THE CHEAPEST AND THE BEST

Albion Recorder, Monday April 20, 1998, Page 4A

April 19-25 happens to be National Coin Week, and this week I’d like to feature a “coin” used right here in Albion during the Civil War which was produced by a local businessman. During the Civil War there was a coin shortage, and to alleviate it the government produced paper money in various cent denominations, called “fractional currency.” Local merchants also had their own cent-sized tokens minted during the early 1860s to help alleviate local shortages and to advertise their businesses. These are called Civil War Store Card Tokens by collectors today.

Two such downtown Albion businesses produced their own coins in 1863. One, tokens of the Comstock Brothers Druggists were discussed in this column in January. The other token was issued by a prominent Michigan educator who operated a business school here, the Hon. Ira Mayhew (1814-1894). The school was called the Albion Commercial College, not to be confused with Albion College where Ira had served as principal of the Albion Seminary in 1853.


The Hon. Ira Mayhew

Ira Mayhew came to Michigan from New York in 1843, and was a highly recognized educator. From 1845 to 1849 he was Michigan’s State Superintendent of Public Instruction and again from 1854 to 1849. Mayhew established the private banking firm of Mayhew & (Samuel V.) Irwin in 1859, which later became the National Exchange Bank of Albion in 1866.

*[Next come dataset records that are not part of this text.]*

import Mathlib
import Summits.CriticalPhenomena.SAWScalingLimit.Theorems.SAWDefectDecoherenceObservableToSLERNestedTransferR4

/-!
# THE NESTED TRANSFER UNDER AN ARBITRARY FAMILY CONSTRAINT (stub `stub_nestedTransferP`, reshape r6
# of the line `bridge-gate-renewal`)

Support file for the registered stub `stub_nestedTransferP` (stub 6 of reshape r6) of the line
`bridge-gate-renewal` for the crux
`Summit.CriticalPhenomena.SAWScalingLimit.Theses.SAWDefectDecoherence.ObservableToSLER`
(item `stmt-CriticalPhenomena-14005`):
`∀ P, GateDecomposition → NestedRenewalP P → CarvedToSLENP P → FullIdentification`.

Reshape r6 (lead `prover-line-stmt-CriticalPhenomena-14005-c2-0`) threads an ARBITRARY constraint
`P D a b δ ρ R N S T` on the pair of gate families from the abundance input (the produced tame nested
families satisfy `P`) to the identification input (which assumes `P`); the r4 stub
(`R4.stub_nestedTransfer`, `Theorems/SAWDefectDecoherenceObservableToSLERNestedTransferR4.lean`,
p112206) is the instance `P :=` "both families exterior-anchored", and the r6 composition uses
`P := AnchoredClassZero` (anchored, class-zero windows).  The proof is the r4 proof verbatim with the
two anchoring facts replaced by the one opaque fact `hP`: `R₀` from the identification input, `R₁`
from the eventual product structure of the cells (`eventually_productCellN`, ALL tame nested
families), `R` small, `(ρ, N)` and at each small mesh the `P`-families `S, T` from the abundance
input, the per-mesh estimate `abs_integral_sub_le_of_productCellN_link` (landed, r4), limit along the
subsequence, `ε, R → 0`, separation of finite measures by bounded Lipschitz functions
(`ext_of_forall_lipschitz_integral_eq`).

* `fullIdentification_of_productCellN_P` — the soft assembly under `P`;
* `stub_nestedTransferP` — the registered stub (r6 signature).
-/

noncomputable section

open scoped BigOperators Topology NNReal ENNReal Classical BoundedContinuousFunction
open Filter Set MeasureTheory Metric
open Literature.Probability.LatticeModels (HexVertex hexGraph hexCenter triZeta Site)
open Literature.Probability.RandomPlanarGeometry
open Literature.Probability.RandomPlanarGeometry.SAW

namespace Summit.CriticalPhenomena.SAWScalingLimit.Theorems.ObservableToSLER.NestedGate

open Summit.CriticalPhenomena.SAWScalingLimit.Theorems.ObservableToSLER.BridgeGate
open Summit.CriticalPhenomena.SAWScalingLimit.Theorems.ObservableToSLE.Negative
  (eventually_isProbabilityMeasure_hexSAWLaw)

section Final

/-- **Full identification from the product-cell structure over tame nested families, under an
arbitrary family constraint `P`** (the soft assembly of the nested transfer, r6 shape):
`GateDecomposition`, the abundance input `NestedRenewalP P` (tame nested families SATISFYING `P`,
widely linked first good gates with probability `≥ 1 − ε`), the identification input
`CarvedToSLENP P` (ASSUMING `P`) and the eventual product structure of the cells (for ALL tame
nested families) identify every probability subsequential limit law of the critical hexagonal SAW
as the chordal SLE(8/3) law.  Same proof as the r4 `fullIdentification_of_productCellN_link`, the
fact `hP : P D a b δ ρ R N S T` delivered by the abundance input being handed to the
identification input in place of the two anchoring facts. -/
theorem fullIdentification_of_productCellN_P
    (P : DobrushinDomain → (ℝ → HexVertex) → (ℝ → HexVertex) → ℝ → ℝ → ℝ → ℕ →
      (ℕ → Set HexVertex) → (ℕ → Set HexVertex) → Prop)
    (hGD : ∀ (Ω : Set ℂ) (δ : ℝ) (a b p q p' q' : HexVertex) (S T : Set HexVertex)
       (l₁ l₂ : List HexVertex) (B : Set (List HexVertex)),
       Disjoint S T →
       (∃ w₁ : (hexDomainGraph Ω δ).Walk a p, w₁.IsPath ∧ w₁.support = l₁ ∧ ∀ v ∈ l₁, v ∈ S) →
       (∃ w₂ : (hexDomainGraph Ω δ).Walk p' b, w₂.IsPath ∧ w₂.support = l₂ ∧ ∀ v ∈ l₂, v ∈ T) →
       (hexDomainGraph Ω δ).Adj p q → (hexDomainGraph Ω δ).Adj q' p' →
       hexSAWWeight Ω δ a b
           {γ | ∃ mid ∈ B, mid.head? = some q ∧ mid.getLast? = some q' ∧
             (∀ v ∈ mid, v ∉ S ∧ v ∉ T) ∧ γ.walk.support = l₁ ++ mid ++ l₂} =
         ENNReal.ofReal (hexCriticalFugacity ^ (l₁.length + l₂.length)) *
           hexSAWWeight Ω δ q q'
             {γ | γ.walk.support ∈ B ∧ ∀ v ∈ γ.walk.support, v ∉ S ∧ v ∉ T})
    (hNR : ∀ (D : DobrushinDomain) (a b : ℝ → HexVertex), IsEmbEndpointApprox hexGraph hexCenter D a b →
       ∀ ε > (0 : ℝ), ∀ R > (0 : ℝ), ∃ ρ > (0 : ℝ), ∃ N : ℕ, ∀ᶠ δ : ℝ in 𝓝[>] 0,
         ∃ S T : ℕ → Set HexVertex,
           TameNestedFamily δ R N (a δ) S ∧ TameNestedFamily δ R N (b δ) T ∧
           P D a b δ ρ R N S T ∧
           hexSAWLaw D.carrier δ (a δ) (b δ)
               {γ | ¬ ∃ (n m : ℕ) (p q : HexVertex) (n' m' : ℕ) (p' q' : HexVertex),
                   IsFirstGoodGateN D.carrier δ ρ R S (a δ) γ.walk.support n m p q ∧
                   IsFirstGoodGateN D.carrier δ ρ R T (b δ) γ.walk.support.reverse n' m' p' q' ∧
                   WideLink D.carrier δ ρ (S n ∪ T n') q q'} ≤
             ENNReal.ofReal ε)
    (hCN : ∀ (D : DobrushinDomain) (a b : ℝ → HexVertex), IsEmbEndpointApprox hexGraph hexCenter D a b →
       ∀ (ν : Measure (CurveClass ℂ)), IsSLELaw ((8 : ℝ≥0) / 3) D ν →
       ∀ (f : CurveClass ℂ →ᵇ ℝ) (ε : ℝ), 0 < ε →
         ∃ R₀ > (0 : ℝ), ∀ R ∈ Set.Ioc (0 : ℝ) R₀, ∀ ρ > (0 : ℝ), ∀ N : ℕ,
           ∀ᶠ δ : ℝ in 𝓝[>] 0, ∀ S T : ℕ → Set HexVertex,
             TameNestedFamily δ R N (a δ) S → TameNestedFamily δ R N (b δ) T →
             P D a b δ ρ R N S T →
             hexSAWLaw D.carrier δ (a δ) (b δ)
               {γ | ∃ (n m : ℕ) (p q : HexVertex) (n' m' : ℕ) (p' q' : HexVertex),
                   IsFirstGoodGateN D.carrier δ ρ R S (a δ) γ.walk.support n m p q ∧
                   IsFirstGoodGateN D.carrier δ ρ R T (b δ) γ.walk.support.reverse n' m' p' q' ∧
                   WideLink D.carrier δ ρ (S n ∪ T n') q q' ∧
                   ε < |(∫ ξ, f ξ.curve ∂(carvedLaw D.carrier δ (S n ∪ T n') q q')) - ∫ x, f x ∂ν|} ≤
               ENNReal.ofReal ε)
    (hcells : ∀ (D : DobrushinDomain) (a b : ℝ → HexVertex), IsEmbEndpointApprox hexGraph hexCenter D a b →
       ∃ R₁ > (0 : ℝ), ∀ R ∈ Set.Ioc (0 : ℝ) R₁, ∀ (ρ : ℝ) (N : ℕ), ∀ᶠ δ : ℝ in 𝓝[>] 0,
         ∀ S T : ℕ → Set HexVertex, TameNestedFamily δ R N (a δ) S →
           TameNestedFamily δ R N (b δ) T →
           ∀ γ₀ : HexDomainSAW D.carrier δ (a δ) (b δ),
             γ₀ ∈ productCellN D.carrier δ ρ R S T (a δ) (b δ) (3 * R))
    (D : DobrushinDomain) (a b : ℝ → HexVertex) (hab : IsEmbEndpointApprox hexGraph hexCenter D a b)
    (μ : Measure (CurveClass ℂ)) (hμ : IsProbabilityMeasure μ)
    (hsub : IsSubseqLimitLaw (fun δ (γ : HexDomainSAW D.carrier δ (a δ) (b δ)) => γ.curve)
      (fun δ => hexSAWLaw D.carrier δ (a δ) (b δ)) μ) :
    IsSLELaw ((8 : ℝ≥0) / 3) D μ := by
  obtain ⟨ν, hν⟩ := exists_isSLELaw_of_ne_eight (κ := (8 : ℝ≥0) / 3) (by positivity) (by norm_num) D
  obtain ⟨Γ, hΓ, rfl⟩ := hν
  haveI := isProbabilityMeasure_preWienerMeasure'
  haveI : IsProbabilityMeasure (Literature.Probability.Process.preWienerMeasure.map Γ) :=
    Measure.isProbabilityMeasure_map hΓ.1
  suffices hμν : μ = Literature.Probability.Process.preWienerMeasure.map Γ from ⟨Γ, hΓ, hμν⟩
  set ν := Literature.Probability.Process.preWienerMeasure.map Γ with hνdef
  have hνlaw : IsSLELaw ((8 : ℝ≥0) / 3) D ν := ⟨Γ, hΓ, rfl⟩
  obtain ⟨s, hs, hlim⟩ := hsub
  refine ext_of_forall_lipschitz_integral_eq fun f K hf => ?_
  -- `|∫ f dμ - ∫ f dν| ≤ η` for every `η > 0`
  have key : ∀ η : ℝ, 0 < η → |∫ x, f x ∂μ - ∫ x, f x ∂ν| ≤ η := by
    intro η hη
    set ε : ℝ := η / (4 * (1 + 4 * ‖f‖)) with hε
    have hε0 : 0 < ε := by positivity
    obtain ⟨R₀, hR₀, hCN'⟩ := hCN D a b hab ν hνlaw f ε hε0
    obtain ⟨R₁, hR₁, hcells'⟩ := hcells D a b hab
    set R : ℝ := min (min R₀ R₁) (η / (2 * (3 * K + 1))) with hR
    have hRpos : 0 < R := by positivity
    have hRR₀ : R ≤ R₀ := (min_le_left _ _).trans (min_le_left _ _)
    have hRR₁ : R ≤ R₁ := (min_le_left _ _).trans (min_le_right _ _)
    have hK : (0 : ℝ) ≤ K := K.2
    have hRη : (K : ℝ) * (3 * R) ≤ η / 2 := by
      have h1 : R ≤ η / (2 * (3 * K + 1)) := min_le_right _ _
      calc (K : ℝ) * (3 * R) = 3 * K * R := by ring
        _ ≤ (3 * K + 1) * R := by nlinarith
        _ ≤ (3 * K + 1) * (η / (2 * (3 * K + 1))) := mul_le_mul_of_nonneg_left h1 (by positivity)
        _ = η / 2 := by field_simp
    have hεη : 2 * ε * (1 + 4 * ‖f‖) = η / 2 := by
      rw [hε]; field_simp; ring
    obtain ⟨ρ, hρ, N, hNR'⟩ := hNR D a b hab ε hε0 R hRpos
    have hCN'' := hCN' R ⟨hRpos, hRR₀⟩ ρ hρ N
    have hcells'' := hcells' R ⟨hRpos, hRR₁⟩ ρ N
    have hprob := eventually_isProbabilityMeasure_hexSAWLaw hab
    have hev : ∀ᶠ δ : ℝ in 𝓝[>] 0,
        |∫ γ, f γ.curve ∂(hexSAWLaw D.carrier δ (a δ) (b δ)) - ∫ x, f x ∂ν| ≤ η := by
      filter_upwards [hNR', hCN'', hcells'', hprob, self_mem_nhdsWithin] with δ h1 h2 h3 h4 hδ
      haveI := h4
      obtain ⟨S, T, hS, hT, hP, h1⟩ := h1
      have hest := abs_integral_sub_le_of_productCellN_link (ρ := ρ) (R := R) (S := S) (T := T)
        D.isBounded hδ (by positivity : (0 : ℝ) ≤ 3 * R) (hGD D.carrier δ (a δ) (b δ))
        (h3 S T hS hT) ν f hf hε0.le (ENNReal.toReal_le_of_le_ofReal hε0.le h1)
        (ENNReal.toReal_le_of_le_ofReal hε0.le (h2 S T hS hT hP))
      calc _ ≤ K * (3 * R) + 2 * ε * (1 + 4 * ‖f‖) := hest
        _ ≤ η / 2 + η / 2 := add_le_add hRη hεη.le
        _ = η := by ring
    have hev' : ∀ᶠ n in atTop, |∫ γ, f γ.curve ∂(hexSAWLaw D.carrier (s n) (a (s n)) (b (s n))) -
        ∫ x, f x ∂ν| ≤ η := hs.eventually hev
    have hcont : Tendsto (fun n => |∫ γ, f γ.curve ∂(hexSAWLaw D.carrier (s n) (a (s n)) (b (s n))) -
        ∫ x, f x ∂ν|) atTop (𝓝 |∫ x, f x ∂μ - ∫ x, f x ∂ν|) :=
      ((hlim f).sub tendsto_const_nhds).abs
    exact le_of_tendsto hcont hev'
  have h0 : |∫ x, f x ∂μ - ∫ x, f x ∂ν| ≤ 0 :=
    le_of_forall_pos_le_add fun η hη => by rw [zero_add]; exact key η hη
  exact sub_eq_zero.1 (abs_eq_zero.1 (le_antisymm h0 (abs_nonneg _)))

end Final

/-- **STUB 6 of the line `bridge-gate-renewal` (reshape r6) — THE NESTED TRANSFER UNDER AN ARBITRARY
FAMILY CONSTRAINT `P`**: `∀ P, GateDecomposition → NestedRenewalP P → CarvedToSLENP P →
FullIdentification` — every probability subsequential limit law of the critical hexagonal SAW in a
Dobrushin domain is the chordal SLE(8/3) law, given the exact two-gate factorisation, abundance of
widely linked first good gates in SOME `P`-constrained tame nested families, and identification of
the carved middle laws over ALL `P`-constrained tame nested families.  Proof: the eventual product
structure of the cells over all tame nested families (`eventually_productCellN`) feeds the soft
assembly `fullIdentification_of_productCellN_P`. -/
theorem stub_nestedTransferP :
    ∀ (P : DobrushinDomain → (ℝ → HexVertex) → (ℝ → HexVertex) → ℝ → ℝ → ℝ → ℕ →
      (ℕ → Set HexVertex) → (ℕ → Set HexVertex) → Prop),
    (∀ (Ω : Set ℂ) (δ : ℝ) (a b p q p' q' : HexVertex) (S T : Set HexVertex) (l₁ l₂ : List HexVertex)
       (B : Set (List HexVertex)),
       Disjoint S T →
       (∃ w₁ : (hexDomainGraph Ω δ).Walk a p, w₁.IsPath ∧ w₁.support = l₁ ∧ ∀ v ∈ l₁, v ∈ S) →
       (∃ w₂ : (hexDomainGraph Ω δ).Walk p' b, w₂.IsPath ∧ w₂.support = l₂ ∧ ∀ v ∈ l₂, v ∈ T) →
       (hexDomainGraph Ω δ).Adj p q → (hexDomainGraph Ω δ).Adj q' p' →
       hexSAWWeight Ω δ a b
           {γ | ∃ mid ∈ B, mid.head? = some q ∧ mid.getLast? = some q' ∧
             (∀ v ∈ mid, v ∉ S ∧ v ∉ T) ∧ γ.walk.support = l₁ ++ mid ++ l₂} =
         ENNReal.ofReal (hexCriticalFugacity ^ (l₁.length + l₂.length)) *
           hexSAWWeight Ω δ q q'
             {γ | γ.walk.support ∈ B ∧ ∀ v ∈ γ.walk.support, v ∉ S ∧ v ∉ T}) →
    (∀ (D : DobrushinDomain) (a b : ℝ → HexVertex), IsEmbEndpointApprox hexGraph hexCenter D a b →
       ∀ ε > (0 : ℝ), ∀ R > (0 : ℝ), ∃ ρ > (0 : ℝ), ∃ N : ℕ, ∀ᶠ δ : ℝ in 𝓝[>] 0,
         ∃ S T : ℕ → Set HexVertex,
           TameNestedFamily δ R N (a δ) S ∧ TameNestedFamily δ R N (b δ) T ∧
           P D a b δ ρ R N S T ∧
           hexSAWLaw D.carrier δ (a δ) (b δ)
               {γ | ¬ ∃ (n m : ℕ) (p q : HexVertex) (n' m' : ℕ) (p' q' : HexVertex),
                   IsFirstGoodGateN D.carrier δ ρ R S (a δ) γ.walk.support n m p q ∧
                   IsFirstGoodGateN D.carrier δ ρ R T (b δ) γ.walk.support.reverse n' m' p' q' ∧
                   WideLink D.carrier δ ρ (S n ∪ T n') q q'} ≤
             ENNReal.ofReal ε) →
    (∀ (D : DobrushinDomain) (a b : ℝ → HexVertex), IsEmbEndpointApprox hexGraph hexCenter D a b →
       ∀ (ν : Measure (CurveClass ℂ)), IsSLELaw ((8 : ℝ≥0) / 3) D ν →
       ∀ (f : CurveClass ℂ →ᵇ ℝ) (ε : ℝ), 0 < ε →
         ∃ R₀ > (0 : ℝ), ∀ R ∈ Set.Ioc (0 : ℝ) R₀, ∀ ρ > (0 : ℝ), ∀ N : ℕ,
           ∀ᶠ δ : ℝ in 𝓝[>] 0, ∀ S T : ℕ → Set HexVertex,
             TameNestedFamily δ R N (a δ) S → TameNestedFamily δ R N (b δ) T →
             P D a b δ ρ R N S T →
             hexSAWLaw D.carrier δ (a δ) (b δ)
               {γ | ∃ (n m : ℕ) (p q : HexVertex) (n' m' : ℕ) (p' q' : HexVertex),
                   IsFirstGoodGateN D.carrier δ ρ R S (a δ) γ.walk.support n m p q ∧
                   IsFirstGoodGateN D.carrier δ ρ R T (b δ) γ.walk.support.reverse n' m' p' q' ∧
                   WideLink D.carrier δ ρ (S n ∪ T n') q q' ∧
                   ε < |(∫ ξ, f ξ.curve ∂(carvedLaw D.carrier δ (S n ∪ T n') q q')) - ∫ x, f x ∂ν|} ≤
               ENNReal.ofReal ε) →
    ∀ (D : DobrushinDomain) (a b : ℝ → HexVertex),
      IsEmbEndpointApprox hexGraph hexCenter D a b →
      ∀ μ : Measure (CurveClass ℂ), IsProbabilityMeasure μ →
        IsSubseqLimitLaw (fun δ (γ : HexDomainSAW D.carrier δ (a δ) (b δ)) => γ.curve)
          (fun δ => hexSAWLaw D.carrier δ (a δ) (b δ)) μ →
        IsSLELaw ((8 : ℝ≥0) / 3) D μ :=
  fun P hGD hNR hCN D a b hab μ hμ hsub =>
    fullIdentification_of_productCellN_P P hGD hNR hCN
      (fun D a b hab => eventually_productCellN D a b hab) D a b hab μ hμ hsub

end Summit.CriticalPhenomena.SAWScalingLimit.Theorems.ObservableToSLER.NestedGate

end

In 1860 Ira opened his business school. It was first located in Howard Hall, which today is the third floor above Sam Friia’s law office. The Albino Commercial College established its permanent headquarters on the third floor of the Peabody block on the southwest corner of Erie and Superior Sts., above where Lautenslager-Lipsey is today. This was in the days before elevators or special ramps for those physically challenged.

During the same time period he was conducting classes, Mayhew served as Albion’s Village president in 1861, and in 1862 was appointed by U. S. President Abraham Lincoln as the collector for Internal Revenue for the 3rd District of Michigan. “On the side,” Ira was also the “official agent” for Wheeler & Wilson’s sewing machines. He was a busy man indeed. His home, built in 1857, was located at 604 E. Erie St. and is still standing today.

Mayhew’s “claim to fame” was his 1851 book entitled “Mayhew’s Practical Book-Keeping,” which had become so popular, that by 1873 it was in its 90th printing. The “Michigan Farmer” magazine once said “It is at once the cheapest and the best work on book-keeping we have ever seen.”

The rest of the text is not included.